(DATA FOR THE TASK Opens)

import Summits.Parity.GeneralizedHardyLittlewood.Theorems.GreenTaoLevelTwoGITwoCyclicInverseLocalBogolyubovCount
import Summits.Parity.GeneralizedHardyLittlewood.Theorems.GreenTaoLevelTwoGITwoCyclicInverseLocalBogolyubovPrelims
import Summits.Parity.GeneralizedHardyLittlewood.Theorems.GreenTaoLevelTwoGITwoCyclicInverseLocalBesselDual
import Summits.Parity.GeneralizedHardyLittlewood.Theorems.GreenTaoLevelTwoGITwoCyclicInverseBohrRegular
import Summits.Parity.GeneralizedHardyLittlewood.Theorems.GreenTaoLevelTwoGITwoCyclicInverseBohrAveraging

/-!
# Route `GreenTaoLevelTwo`, crux `GITwo` (stmt-Parity-21275), line `birth`, stub `stub_cyclicInverse`:
# the local Bogolyubov lemma (GT08a arXiv Lemma 42)

Thirty-fourth helper file toward the XL stub `stub_cyclicInverse` (B. Green, T. Tao, *An inverse
theorem for the Gowers `U³(G)` norm*, arXiv:math/0503014, Thm. 68 = PEMS 51 (2008) Thm. 12.8).
Block B8, arXiv Lemma 42, assembled from the landed bricks: regular radii (`exists_regular_bohr`,
Lemma 36), averaging (`exists_shift_avg_ge_of_regular`, Lemma 21 (iii)), the dual local Bessel
inequality (`exists_cover_largeSpec`, Cor. 41) and the counting core
(`exists_mixed_repr_of_re_ge_half`).  Statement (polynomial constants, slightly different from the
printed ones — see the docstring of the theorem): for `S` nonempty (`d = #S`), `B = B(S,ρ)` regular and
`A ⊆ B` with `#A ≥ δ #B` (`0 < δ ≤ 1`) there are a radius `ρ' ≥ δρ/(800d)` and a set `F` of at most
`128/δ⁴` frequencies such that every `z` with `‖zξ‖ < δ⁸ρ'/(2³²d)` (`ξ ∈ S`) and `‖zζ‖ ≤ 1/12`
(`ζ ∈ F`) lies in `2A − 2A`; in particular `B(S ∪ F, δ⁹ρ/(2⁴²d²)) ⊆ 2A − 2A`.

* `local_bogolyubov` — **arXiv Lemma 42** in the form just described.

References: [GreenTao2008U3Inverse] arXiv:math/0503014, Lemma 42.
-/

noncomputable section

open Finset ZMod
open scoped BigOperators ComplexConjugate Combinatorics.Additive Pointwise

namespace Summit.Parity.GeneralizedHardyLittlewood.GreenTaoLevelTwoGITwoCyclicInverse

open Literature.NumberTheory.Sieve

variable {N : ℕ} [NeZero N]

/-- **Local Bogolyubov lemma (GT08a arXiv Lemma 42).**  Let `S ⊆ ℤ/Nℤ` be nonempty (`d = #S`),
`ρ > 0`, `B = B(S,ρ) = {x : ‖toAddCircle(xξ)‖ < ρ ∀ ξ ∈ S}` regular (arXiv Def. 16), and
`A ⊆ B` with `#A ≥ δ #B`, `0 < δ ≤ 1`.  Then there are `ρ' ≥ δρ/(800 d)` and a finset `F` of
frequencies with `#F ≤ 128/δ⁴` such that every `z` with `‖toAddCircle(zξ)‖ < δ⁸ρ'/(2³² d)` for
`ξ ∈ S` and `‖toAddCircle(zζ)‖ ≤ 1/12` for `ζ ∈ F` is of the form `(a − c) + (a' − c')` with
`a, c, a', c' ∈ A` (so `B(S ∪ F, δ⁸ρ'/(2³²d)) ⊆ 2A − 2A`; the paper: `#S' ≤ 2⁷δ⁻³`, radius
`2⁻³³δ⁶ρ/d`). [cite: GreenTao2008U3Inverse, Lemma 42] -/
theorem local_bogolyubov (S : Finset (ZMod N)) (hS : S.Nonempty) {ρ δ : ℝ} (hρ : 0 < ρ)
    (hδ : 0 < δ) (hδ1 : δ ≤ 1)
    (hreg : ∀ κ : ℝ, |κ| ≤ 1 / (100 * (#S : ℝ)) →
      (1 - 100 * (#S : ℝ) * |κ|) * #{x : ZMod N | ∀ ξ ∈ S, ‖ZMod.toAddCircle (x * ξ)‖ < ρ} ≤
          #{x : ZMod N | ∀ ξ ∈ S, ‖ZMod.toAddCircle (x * ξ)‖ < (1 + κ) * ρ} ∧
        (#{x : ZMod N | ∀ ξ ∈ S, ‖ZMod.toAddCircle (x * ξ)‖ < (1 + κ) * ρ} : ℝ) ≤
          (1 + 100 * (#S : ℝ) * |κ|) * #{x : ZMod N | ∀ ξ ∈ S, ‖ZMod.toAddCircle (x * ξ)‖ < ρ})
    {A : Finset (ZMod N)}
    (hA : A ⊆ ({x : ZMod N | ∀ ξ ∈ S, ‖ZMod.toAddCircle (x * ξ)‖ < ρ} : Finset (ZMod N)))
    (hAcard : δ * #{x : ZMod N | ∀ ξ ∈ S, ‖ZMod.toAddCircle (x * ξ)‖ < ρ} ≤ #A) :
    ∃ (ρ' : ℝ) (F : Finset (ZMod N)), δ / (800 * (#S : ℝ)) * ρ ≤ ρ' ∧ (#F : ℝ) ≤ 128 / δ ^ 4 ∧
      ∀ z : ZMod N, (∀ ξ ∈ S, ‖ZMod.toAddCircle (z * ξ)‖ < δ ^ 8 / (2 ^ 32 * (#S : ℝ)) * ρ') →
        (∀ ζ ∈ F, ‖ZMod.toAddCircle (z * ζ)‖ ≤ 1 / 12) →
          ∃ a ∈ A, ∃ c ∈ A, ∃ a' ∈ A, ∃ c' ∈ A, a - c + (a' - c') = z := by
  classical
  set B : Finset (ZMod N) := {x : ZMod N | ∀ ξ ∈ S, ‖ZMod.toAddCircle (x * ξ)‖ < ρ} with hBdef
  have hB : ∀ x, x ∈ B ↔ ∀ ξ ∈ S, ‖ZMod.toAddCircle (x * ξ)‖ < ρ := fun x => by
    rw [hBdef, mem_filter]; simp
  have hd1 : (1 : ℝ) ≤ #S := by
    exact_mod_cast Nat.one_le_iff_ne_zero.mpr (card_pos.mpr hS).ne'
  have hNpos : (0 : ℝ) < N := by exact_mod_cast Nat.pos_of_ne_zero (NeZero.ne N)
  have hc1 : (1 : ℝ) ≤ #B := by exact_mod_cast one_le_card_bohr S hρ
  have hc0 : (0 : ℝ) < #B := by linarith
  have hBne : B.Nonempty := by
    rw [← card_pos]
    have : (0 : ℝ) < #B := hc0
    exact_mod_cast this
  have hApos : (0 : ℝ) < #A := lt_of_lt_of_le (mul_pos hδ hc0) hAcard
  -- the regular radius `ρ' ∈ [ερ, 2ερ]`, `ε = δ/(800 d)`
  set ε : ℝ := δ / (800 * (#S : ℝ)) with hε
  have hε0 : 0 < ε := by positivity
  obtain ⟨ρ', hρ'1, hρ'2, hreg'⟩ := exists_regular_bohr S (ε := ε * ρ) (by positivity)
  have hρ'0 : 0 < ρ' := lt_of_lt_of_le (by positivity) hρ'1
  set ε' : ℝ := ρ' / ρ with hε'
  have hε'ρ : ε' * ρ = ρ' := by rw [hε']; field_simp
  have hε'0 : 0 < ε' := by positivity
  have hε'le : ε' ≤ 2 * ε := by
    rw [hε', div_le_iff₀ hρ]; linarith
  have h200 : 200 * (#S : ℝ) * ε' ≤ δ / 2 := by
    calc 200 * (#S : ℝ) * ε' ≤ 200 * (#S : ℝ) * (2 * ε) :=
          mul_le_mul_of_nonneg_left hε'le (by positivity)
      _ = δ / 2 := by rw [hε]; field_simp; ring
  have hε'100 : ε' ≤ 1 / (100 * (#S : ℝ)) := by
    rw [le_div_iff₀ (by positivity)]
    nlinarith
  -- `B' = B(S,ρ')`, `B± = B(S,(1±ε')ρ)` and regularity of `B` at `κ = ±ε'`
  set B' : Finset (ZMod N) := {x : ZMod N | ∀ ξ ∈ S, ‖ZMod.toAddCircle (x * ξ)‖ < ρ'} with hB'def
  have hB'1 : (1 : ℝ) ≤ #B' := by exact_mod_cast one_le_card_bohr S hρ'0
  set Bp : Finset (ZMod N) := {x : ZMod N | ∀ ξ ∈ S, ‖ZMod.toAddCircle (x * ξ)‖ < (1 + ε') * ρ}
    with hBpdef
  set Bm : Finset (ZMod N) := {x : ZMod N | ∀ ξ ∈ S, ‖ZMod.toAddCircle (x * ξ)‖ < (1 - ε') * ρ}
    with hBmdef
  have hBp : ∀ x, x ∈ Bp ↔ ∀ ξ ∈ S, ‖ZMod.toAddCircle (x * ξ)‖ < (1 + ε') * ρ := fun x => by
    rw [hBpdef, mem_filter]; simp
  have hBm : ∀ x, x ∈ Bm ↔ ∀ ξ ∈ S, ‖ZMod.toAddCircle (x * ξ)‖ < (1 - ε') * ρ := fun x => by
    rw [hBmdef, mem_filter]; simp
  have hregp : (#Bp : ℝ) ≤ (1 + 100 * (#S : ℝ) * ε') * #B := by
    have h := (hreg ε' (by rw [abs_of_pos hε'0]; exact hε'100)).2
    rw [abs_of_pos hε'0] at h
    exact h
  have hregm : (1 - 100 * (#S : ℝ) * ε') * #B ≤ (#Bm : ℝ) := by
    have h := (hreg (-ε') (by rw [abs_neg, abs_of_pos hε'0]; exact hε'100)).1
    rw [abs_neg, abs_of_pos hε'0, ← sub_eq_add_neg] at h
    exact h
  -- arXiv Lemma 21 (iii): a translate `x₁ + B'` on which `A` has density `≥ δ/2`
  have hA_small : ∀ y ∈ B', ∀ ξ ∈ S, ‖ZMod.toAddCircle (y * ξ)‖ ≤ ε' * ρ := by
    intro y hy ξ hξ
    rw [hB'def, mem_filter] at hy
    rw [hε'ρ]
    exact (hy.2 ξ hξ).le
  have hf : ∀ y : ZMod N, |(fun y => if y ∈ A then (1 : ℝ) else 0) y| ≤ 1 := fun y => by
    simp only; split_ifs <;> simp
  obtain ⟨x₁, -, hx₁⟩ :=
    exists_shift_avg_ge_of_regular hB hBp hBm hS hA_small hregp hregm hBne hf
  set A'' : Finset (ZMod N) := B'.filter (fun y => x₁ + y ∈ A) with hA''def
  have hsumB : ∑ y ∈ B, (fun y => if y ∈ A then (1 : ℝ) else 0) y = #A := by
    simp only
    rw [Finset.sum_boole, Finset.filter_mem_eq_inter, inter_eq_right.mpr hA]
  have hsumB' : ∑ y ∈ B', (fun y => if y ∈ A then (1 : ℝ) else 0) (x₁ + y) = #A'' := by
    simp only
    rw [Finset.sum_boole]
  rw [hsumB, hsumB'] at hx₁
  have hA''card : δ / 2 * #B' ≤ #A'' := by
    have h1 : (#B' : ℝ) * (δ * #B) ≤ #B' * #A := mul_le_mul_of_nonneg_left hAcard (Nat.cast_nonneg _)
    have h2 := mul_le_mul_of_nonneg_right h200
      (mul_nonneg (Nat.cast_nonneg _) (Nat.cast_nonneg _) : (0 : ℝ) ≤ #B' * #B)
    refine le_of_mul_le_mul_left ?_ hc0
    linarith
  have hA''sub : A'' ⊆ B' := filter_subset _ _
  have hA''A : ∀ y ∈ A'', x₁ + y ∈ A := fun y hy => (mem_filter.mp hy).2
  -- arXiv Cor. 41 for `A'' ⊆ B'` with `η = δ²/8`, `τ = δ⁸/(2³² d)`
  set τ : ℝ := δ ^ 8 / (2 ^ 32 * (#S : ℝ)) with hτ
  have hτ0 : 0 < τ := by positivity
  set η : ℝ := δ ^ 2 / 8 with hη
  have hη0 : 0 < η := by positivity
  obtain ⟨F, hFcard, hcover⟩ := exists_cover_largeSpec S hS hρ'0 hτ0 hη0 hreg' (A := A'') hA''sub
  have hrad : 2 ^ 16 * τ * (#S : ℝ) / η ^ 4 = 1 / 16 := by
    rw [hτ, hη]; field_simp; ring
  refine ⟨ρ', F, hρ'1, ?_, fun z hzS hzF => ?_⟩
  · refine hFcard.trans (le_of_eq ?_)
    rw [hη]; field_simp; ring
  -- the spectral condition for `z`
  have hx : ∀ ξ : ZMod N, η * #B' / N ≤ ‖dftCoeff (fun y => if y ∈ A'' then (1 : ℝ) else 0) ξ‖ →
      1 / 2 ≤ (stdAddChar (z * ξ) : ℂ).re := by
    intro ξ hξ
    have hlarge : η * #B' ≤ ‖∑ y ∈ A'', (stdAddChar (y * ξ) : ℂ)‖ := by
      rw [norm_sum_stdAddChar_eq_norm_dftCoeff]
      have := mul_le_mul_of_nonneg_left hξ hNpos.le
      rwa [mul_div_cancel₀ _ hNpos.ne'] at this
    obtain ⟨ζ', hζ'F, hnear⟩ := hcover ξ hlarge
    have h1 : ‖ZMod.toAddCircle (z * (ξ - ζ'))‖ ≤ 1 / 16 := by
      rw [← hrad]; exact hnear z hzS
    have h2 : ‖ZMod.toAddCircle (z * ζ')‖ ≤ 1 / 12 := hzF ζ' hζ'F
    have h3 : ‖ZMod.toAddCircle (z * ξ)‖ ≤ 1 / 6 := by
      have : z * ξ = z * (ξ - ζ') + z * ζ' := by ring
      rw [this, map_add]
      exact (norm_add_le _ _).trans (by linarith)
    exact half_le_re_stdAddChar_of_norm_le _ h3
  -- the size condition
  have hAA : (#(A + A'') : ℝ) ≤ 2 * #B := by
    have hsub : A + A'' ⊆ Bp := by
      intro x hx
      have hx' := add_subset_bohr_add S A A'' (ρ := ρ) (ρ' := ρ')
        (fun a ha => (hB a).mp (hA ha)) (fun a ha => by
          have := hA''sub ha
          rw [hB'def, mem_filter] at this
          exact this.2) hx
      rw [mem_filter] at hx'
      rw [hBp]
      intro ξ hξ
      have := hx'.2 ξ hξ
      rw [add_mul, one_mul, hε'ρ]; exact this
    have h1 : (#(A + A'') : ℝ) ≤ #Bp := by exact_mod_cast card_le_card hsub
    have h2 : 100 * (#S : ℝ) * ε' ≤ 1 := by
      have := hε'100
      rw [le_div_iff₀ (by positivity)] at this
      linarith
    have h3 := mul_le_mul_of_nonneg_right h2 hc0.le
    linarith [hregp, hc0, h3]
  have ht2 : (η * #B' / N) ^ 2 * (N : ℝ) ^ 2 = η ^ 2 * (#B' : ℝ) ^ 2 := by
    field_simp
  have hB'0 : (0 : ℝ) < #B' := by linarith
  have hX : 0 < (#B' : ℝ) ^ 2 * #A * #B := mul_pos (mul_pos (pow_pos hB'0 2) hApos) hc0
  have hL : 3 * (η * #B' / N) ^ 2 * (N : ℝ) ^ 2 * #A * #(A + A'') ≤
      6 * η ^ 2 * ((#B' : ℝ) ^ 2 * #A * #B) := by
    calc 3 * (η * #B' / N) ^ 2 * (N : ℝ) ^ 2 * #A * #(A + A'')
        = 3 * (η ^ 2 * (#B' : ℝ) ^ 2) * #A * #(A + A'') := by rw [← ht2]; ring
      _ ≤ 3 * (η ^ 2 * (#B' : ℝ) ^ 2) * #A * (2 * #B) :=
          mul_le_mul_of_nonneg_left hAA
            (mul_nonneg (mul_nonneg (by norm_num) (mul_nonneg (sq_nonneg _) (sq_nonneg _)))
              (Nat.cast_nonneg _))
      _ = 6 * η ^ 2 * ((#B' : ℝ) ^ 2 * #A * #B) := by ring
  have hmid : 6 * η ^ 2 < δ ^ 3 / 4 := by
    have hδ3 : 0 < δ ^ 3 := pow_pos hδ 3
    have h4 : δ ^ 4 ≤ δ ^ 3 := by
      calc δ ^ 4 = δ ^ 3 * δ := by ring
        _ ≤ δ ^ 3 * 1 := mul_le_mul_of_nonneg_left hδ1 hδ3.le
        _ = δ ^ 3 := mul_one _
    have h5 : 6 * η ^ 2 = 3 / 32 * δ ^ 4 := by rw [hη]; ring
    rw [h5]
    linarith
  have hR : δ ^ 3 / 4 * ((#B' : ℝ) ^ 2 * #A * #B) ≤ (#A : ℝ) ^ 2 * (#A'' : ℝ) ^ 2 := by
    have h3 : (δ / 2 * #B') ^ 2 ≤ (#A'' : ℝ) ^ 2 :=
      pow_le_pow_left₀ (mul_nonneg (by positivity) (Nat.cast_nonneg _)) hA''card 2
    calc δ ^ 3 / 4 * ((#B' : ℝ) ^ 2 * #A * #B) = #A * (δ * #B) * (δ / 2 * #B') ^ 2 := by ring
      _ ≤ #A * #A * (#A'' : ℝ) ^ 2 := by
          apply mul_le_mul _ h3 (sq_nonneg _) (mul_nonneg (Nat.cast_nonneg _) (Nat.cast_nonneg _))
          exact mul_le_mul_of_nonneg_left hAcard (Nat.cast_nonneg _)
      _ = (#A : ℝ) ^ 2 * (#A'' : ℝ) ^ 2 := by ring
  have hsmall : 3 * (η * #B' / N) ^ 2 * (N : ℝ) ^ 2 * #A * #(A + A'') <
      (#A : ℝ) ^ 2 * (#A'' : ℝ) ^ 2 :=
    lt_of_le_of_lt hL (lt_of_lt_of_le (mul_lt_mul_of_pos_right hmid hX) hR)
  obtain ⟨a, ha, c, hc, a'', ha'', c'', hc'', heq⟩ :=
    exists_mixed_repr_of_re_ge_half A A'' z hx hsmall
  exact ⟨a, ha, c, hc, x₁ + a'', hA''A _ ha'', x₁ + c'', hA''A _ hc'', by rw [← heq]; ring⟩

end Summit.Parity.GeneralizedHardyLittlewood.GreenTaoLevelTwoGITwoCyclicInverse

(DATA FOR THE TASK Closes)

INSTRUCTIONS FOR THE TASK: Go through the entries above and pull out each line with "Parity" in it.

TASK OUTPUT:
import Summits.Parity.GeneralizedHardyLittlewood.Theorems.GreenTaoLevelTwoGITwoCyclicInverseLocalBogolyubovCount
import Summits.Parity.GeneralizedHardyLittlewood.Theorems.GreenTaoLevelTwoGITwoCyclicInverseLocalBogolyubovPrelims
import Summits.Parity.GeneralizedHardyLittlewood.Theorems.GreenTaoLevelTwoGITwoCyclicInverseLocalBesselDual
import Summits.Parity.GeneralizedHardyLittlewood.Theorems.GreenTaoLevelTwoGITwoCyclicInverseBohrRegular
import Summits.Parity.GeneralizedHardyLittlewood.Theorems.GreenTaoLevelTwoGITwoCyclicInverseBohrAveraging
# Route `GreenTaoLevelTwo`, crux `GITwo` (stmt-Parity-21275), line `birth`, stub `stub_cyclicInverse`:
namespace Summit.Parity.GeneralizedHardyLittlewood.GreenTaoLevelTwoGITwoCyclicInverse
end Summit.Parity.GeneralizedHardyLittlewood.GreenTaoLevelTwoGITwoCyclicInverse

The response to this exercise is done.